Outside of the United States, it is less common for unions to take on the role of a provider of capital. Instead, they are more likely to be an obstacle to the successful completion of a merger. One extreme example is the failed $2.5 billion takeover of Cooper Tire & Rubber Company by Apollo Tyres for $35/share announced in June 2013. Cooper operated a joint venture in China, Cooper Chengshan Tire, in cooperation with a local partner, Chengshan Group. Cooper owned 65 percent of the joint venture, Chengshan Group 35 percent. Following news of the takeover, Chengshan Group seized control of the joint venture and prohibited Cooper employees from entering the premises. Moreover, Chengshan refused to provide Cooper with crucial financial data that Cooper needed in order to prepare its financial statements. Without current financial statements lenders (Morgan Stanley, Deutsche Bank, Goldman Sachs and Standard Chartered Bank) would not be willing to provide financing for the transaction. Even Cooper's auditor refused to certify the financial statements.
Employees at the joint venture went on strike, with unions arguing that the takeover would subject the joint venture to substantial operational risk. It even took out an advertisement in the Wall Street Journal questioning, “Who can guarantee the success of integration between Chinese culture and Indian culture?”

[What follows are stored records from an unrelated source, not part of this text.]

import Literature.NumberTheory.ConnesConsani2021.ArchKernelTier2Panels
import HarnessLib

/-!
# (E-a) Tier 2 — kernel reproduction of the panel data in FLAT form, group 7 (coarse panels 28..31)

RH-FREE certified-numerics plumbing (cell rh-crit, seat rh-crit-cc-iso g4).  Same computation as
`ArchKernelTier2PanelsCheck7.lean`, but each equality is stated MATCH-FREE and one panel per theorem —
`subSups (tsubI (sigmaTM K) ((s8TM hQ 6 (centre K) combinedLit).getD [])) = panelM[K]` — which is the exact shape the
read-back `ArchCertT2.hM_of_subSups` / `tier2_hM_of` (T2d soundness) consumes by `exact`, with no definitional unfolding
of the certificate data in any later proof (rewriting under the `match` of `panelSups` makes the kernel unfold the data:
«deep recursion»).  `decide +kernel` only (≈ 4 × 30 s), standard axioms.
WHAT THIS IS NOT: a statement about the prolate functions or about RH; nothing here bears on the truth of RH.
-/

open Literature.Analysis.ValidatedNumerics.PolyMP
open Literature.NumberTheory.ConnesConsani2021.ArchCertSigma (sigmaTM hQ)

namespace Literature.NumberTheory.ConnesConsani2021.ArchCertT2

set_option maxRecDepth 200000 in
/-- **Flat panel fact 28**: the kernel's 32 sub-panel sups of `sigmaTM 28 − s8TM` ARE row 28 of `panelM`. [cite: ConnesConsani2021, §6.4 Fact 6.1 + Lemma 6.3 p. 24 (in-kernel (E-a) certificate); §6.3 p. 24] -/
theorem panelFlat_28 :
    subSups (tsubI (sigmaTM 28) ((s8TM hQ 6 (centre 28) combinedLit).getD [])) = panelM.getD 28 [] := by
  decide +kernel

set_option maxRecDepth 200000 in
/-- **Flat panel fact 29**: the kernel's 32 sub-panel sups of `sigmaTM 29 − s8TM` ARE row 29 of `panelM`. [cite: ConnesConsani2021, §6.4 Fact 6.1 + Lemma 6.3 p. 24 (in-kernel (E-a) certificate); §6.3 p. 24] -/
theorem panelFlat_29 :
    subSups (tsubI (sigmaTM 29) ((s8TM hQ 6 (centre 29) combinedLit).getD [])) = panelM.getD 29 [] := by
  decide +kernel

set_option maxRecDepth 200000 in
/-- **Flat panel fact 30**: the kernel's 32 sub-panel sups of `sigmaTM 30 − s8TM` ARE row 30 of `panelM`. [cite: ConnesConsani2021, §6.4 Fact 6.1 + Lemma 6.3 p. 24 (in-kernel (E-a) certificate); §6.3 p. 24] -/
theorem panelFlat_30 :
    subSups (tsubI (sigmaTM 30) ((s8TM hQ 6 (centre 30) combinedLit).getD [])) = panelM.getD 30 [] := by
  decide +kernel

set_option maxRecDepth 200000 in
/-- **Flat panel fact 31**: the kernel's 32 sub-panel sups of `sigmaTM 31 − s8TM` ARE row 31 of `panelM`. [cite: ConnesConsani2021, §6.4 Fact 6.1 + Lemma 6.3 p. 24 (in-kernel (E-a) certificate); §6.3 p. 24] -/
theorem panelFlat_31 :
    subSups (tsubI (sigmaTM 31) ((s8TM hQ 6 (centre 31) combinedLit).getD [])) = panelM.getD 31 [] := by
  decide +kernel

end Literature.NumberTheory.ConnesConsani2021.ArchCertT2
/-- **A rational, type-preserving section of `(αᴺ⁺¹)^* : H*(Jᴺ⁺¹(ℂ); ℂ) → H*(Cᴺ⁺¹(ℂ); ℂ)`** for
`g ≥ 1`, granted the `H¹` fact: the morphism `αᴺ⁺¹ = αᴺ × α : Cᴺ⁺¹ → Jᴺ⁺¹` (`α = f^P`,
`C¹ = Spec ℂ ⊗ C ≅ C`) together with linear maps `S_k : Hᵏ(Cᴺ⁺¹(ℂ); ℂ) → Hᵏ(Jᴺ⁺¹(ℂ); ℂ)` with
`(αᴺ⁺¹)^* ∘ S_k = 𝟙`, mapping rational classes to rational classes and classes of type `(p, q)`
to classes of type `(p, q)` — by induction, the Künneth step (`exists_kunnethSection` and its
three properties, with rational Künneth bases `exists_basis_isRationalClass`) applied to the
section of `α^*` (`exists_section_abelJacobi`). [cite: Lange2023AbelianVarietiesC, §4.1.1 and Lemma 4.4.1 (proof)]
[cite: HatcherAT2002, §3.2 Thm. 3.16] [cite: VoisinHodgeI2002, Thm. 11.38] -/
theorem exists_section_pow (h1 : isIso_bettiCohomology_map_abelJacobi) (hC : IsSmoothProjective 1 C)
    (𝒥 : Jacobian C) (P : AlgPoints C ℂ) [Nontrivial (complexBetti C 1)] :
    ∀ N : ℕ, ∃ (g : C.pow (N + 1) ⟶ (𝒥.J.powSucc N).X)
      (S : ∀ k, complexBetti (C.pow (N + 1)) k →ₗ[ℂ] complexBetti (𝒥.J.powSucc N).X k),
      (∀ k z, complexBetti.map g k (S k z) = z) ∧
      (∀ k z, IsRationalClass z → IsRationalClass (S k z)) ∧
      (∀ k p q (z : complexBetti (C.pow (N + 1)) k), p + q = k →
        IsOfHodgeType (N + 1) (C.pow (N + 1)) k p q z →
        IsOfHodgeType (𝒥.J.powSucc N).dim (𝒥.J.powSucc N).X k p q (S k z))
  | 0 => by
    obtain ⟨s, hs₁, hs₂, hs₃⟩ := exists_section_abelJacobi h1 hC 𝒥 P
    have hJ : IsSmoothProjective 𝒥.J.dim 𝒥.J.X := AbelianVariety.isSmoothProjective_holds
    have hC1 : IsSmoothProjective (0 + 1) (C.pow (0 + 1)) := isSmoothProjective_pow_succ_of_curve hC 0
    refine ⟨(λ_ C).hom ≫ 𝒥.abelJacobi P, fun k ↦ s k ∘ₗ (complexBetti.map (λ_ C).inv k).hom,
      fun k z ↦ ?_, fun k z hz ↦ ?_, fun k p q z hpq hz ↦ ?_⟩
    · have e1 : complexBetti.map ((λ_ C).hom ≫ 𝒥.abelJacobi P) k (s k (complexBetti.map (λ_ C).inv k z)) =
          complexBetti.map (λ_ C).hom k
            (complexBetti.map (𝒥.abelJacobi P) k (s k (complexBetti.map (λ_ C).inv k z))) :=
        complexBetti.map_comp_apply' _ _ _ _
      have e2 : complexBetti.map (𝒥.abelJacobi P) k (s k (complexBetti.map (λ_ C).inv k z)) =
          complexBetti.map (λ_ C).inv k z := hs₁ k _
      have e3 : complexBetti.map (λ_ C).hom k (complexBetti.map (λ_ C).inv k z) = z := by
        have h := complexBetti.map_comp_apply' (λ_ C).hom (λ_ C).inv k z
        rw [Iso.hom_inv_id, complexBetti.map_id] at h
        exact h.symm
      exact e1.trans ((congrArg (complexBetti.map (λ_ C).hom k) e2).trans e3)
    · exact hs₂ k _ (hz.map _)
    · exact hs₃ k p q _ hpq (hz.map_of_isSmoothProjective hC hC1 (λ_ C).inv)
  | N + 1 => by
    classical
    obtain ⟨g, S, hS₁, hS₂, hS₃⟩ := exists_section_pow h1 hC 𝒥 P N
    obtain ⟨s, hs₁, hs₂, hs₃⟩ := exists_section_abelJacobi h1 hC 𝒥 P
    have hJ : IsSmoothProjective 𝒥.J.dim 𝒥.J.X := AbelianVariety.isSmoothProjective_holds
    have hCN : IsSmoothProjective (N + 1) (C.pow (N + 1)) := isSmoothProjective_pow_succ_of_curve hC N
    have hJN : IsSmoothProjective (𝒥.J.powSucc N).dim (𝒥.J.powSucc N).X :=
      AbelianVariety.isSmoothProjective_holds
    -- rational Künneth bases of the `Hʲ(C(ℂ); ℂ)`, `j ≤ 2`
    choose r b hb using fun j : Fin (2 * 1 + 1) ↦ exists_basis_isRationalClass hC (j : ℕ)
    choose S' hS' using fun k ↦ exists_kunnethSection hCN hC b S s k
    have hdim : (𝒥.J.powSucc (N + 1)).dim = (𝒥.J.powSucc N).dim + 𝒥.J.dim := by
      rw [AbelianVariety.powSucc_succ, AbelianVariety.dim_prod]
    refine ⟨g ⊗ₘ 𝒥.abelJacobi P, S', fun k z ↦ ?_, fun k z hz ↦ ?_, fun k p q z hpq hz ↦ ?_⟩
    · exact kunnethSection_map hCN hC b g (𝒥.abelJacobi P) S s hS₁ hs₁ k (S' k) (hS' k) z
    · exact kunnethSection_isRationalClass hCN hC b hb S s hS₂ hs₂ k (S' k) (hS' k) hz
    · rw [hdim]
      exact kunnethSection_isOfHodgeType hCN hC hJN hJ b S s hS₃ hs₃ k (S' k) (hS' k) hpq hz

/-- **`CurvePowerHodgeClassesLiftToJacobianPowers` from the `H¹` fact ALONE (no polarization).**
For `C` smooth projective of dimension `1` over `ℂ`, `𝒥` a Jacobian and `N, p`: if
`H¹(C(ℂ); ℂ) = 0` every class of `H²ᵖ(Cᴺ⁺¹(ℂ); ℂ)` is algebraic
(`curvePowerHodgeClassesLift_of_subsingleton`); otherwise `G = (αᴺ⁺¹)^*`, which carries algebraic
classes to algebraic classes (`forall_map_mem_algebraicClasses_of_abelianVariety`, Fulton
Cor. 19.2 (b) by moving with translations), and a rational class `a` of type `(p, p)` is `G b` for
the rational class `b = S(a)` of type `(p, p)` given by the explicit section of
`exists_section_pow` — Voisin's Cor. 2.12 ("`φ` has a left inverse as morphism of Hodge
structures") with the left inverse written down instead of deduced from a polarization.
[cite: Voisin2025, Cor. 2.12 and Prop. 2.11] [cite: Lange2023AbelianVarietiesC, §4.1.1 and Lemma 4.4.1 (proof)]
[cite: Fulton1998, §19.2 Cor. 19.2 (b) and Example 19.1.11] -/
theorem CurvePowerHodgeClassesLiftToJacobianPowers_of_isIso (h1 : isIso_bettiCohomology_map_abelJacobi) :
    CurvePowerHodgeClassesLiftToJacobianPowers := by
  intro C hC 𝒥 N p
  rcases subsingleton_or_nontrivial (complexBetti C 1) with hs | hn
  · exact curvePowerHodgeClassesLift_of_subsingleton hC 𝒥 N p
  · obtain ⟨P⟩ := nonempty_algPoints_of_isSmoothProjective hC
    obtain ⟨g, S, hS₁, hS₂, hS₃⟩ := exists_section_pow h1 hC 𝒥 P N
    refine ⟨(complexBetti.map g (2 * p)).hom,
      forall_map_mem_algebraicClasses_of_abelianVariety (isSmoothProjective_pow_succ_of_curve hC N)
        (𝒥.J.powSucc N) g p, fun a ha haH ↦ ?_⟩
    refine ⟨S (2 * p) a, hS₂ _ _ ha, hS₃ _ p p a (two_mul p).symm haH, ?_⟩
    have h : (complexBetti.map g (2 * p)).hom (S (2 * p) a) = a := hS₁ _ a
    rw [h, sub_self]
    exact Submodule.zero_mem _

Simultaneously, on the other side of the Pacific, USW seized the opportunity of the merger to reach a new wage agreement that would have cost Apollo $1.50 to $2 per share. It even obtained an arbitration ruling that due to the change in ownership the union had cause to renegotiate.
In reaction to these two developments, Apollo tried to negotiate a price reduction with Cooper. Instead of making concessions, Cooper sued Apollo in Delaware to compel it to close the merger. During the trial, it emerged that Chengshan Group had also expressed a desire to acquire Cooper and had even bid $38 per share but was rebuffed as its financing sources were considered less reliable than those of Apollo. Witnesses also claimed that middle managers at the joint venture had threatened workers they would lose their jobs if they did not participate in the strike.
Cooper lost the lawsuit in Delaware and was unable to force a closing of the merger. On December 30, 2013, the takeover was terminated.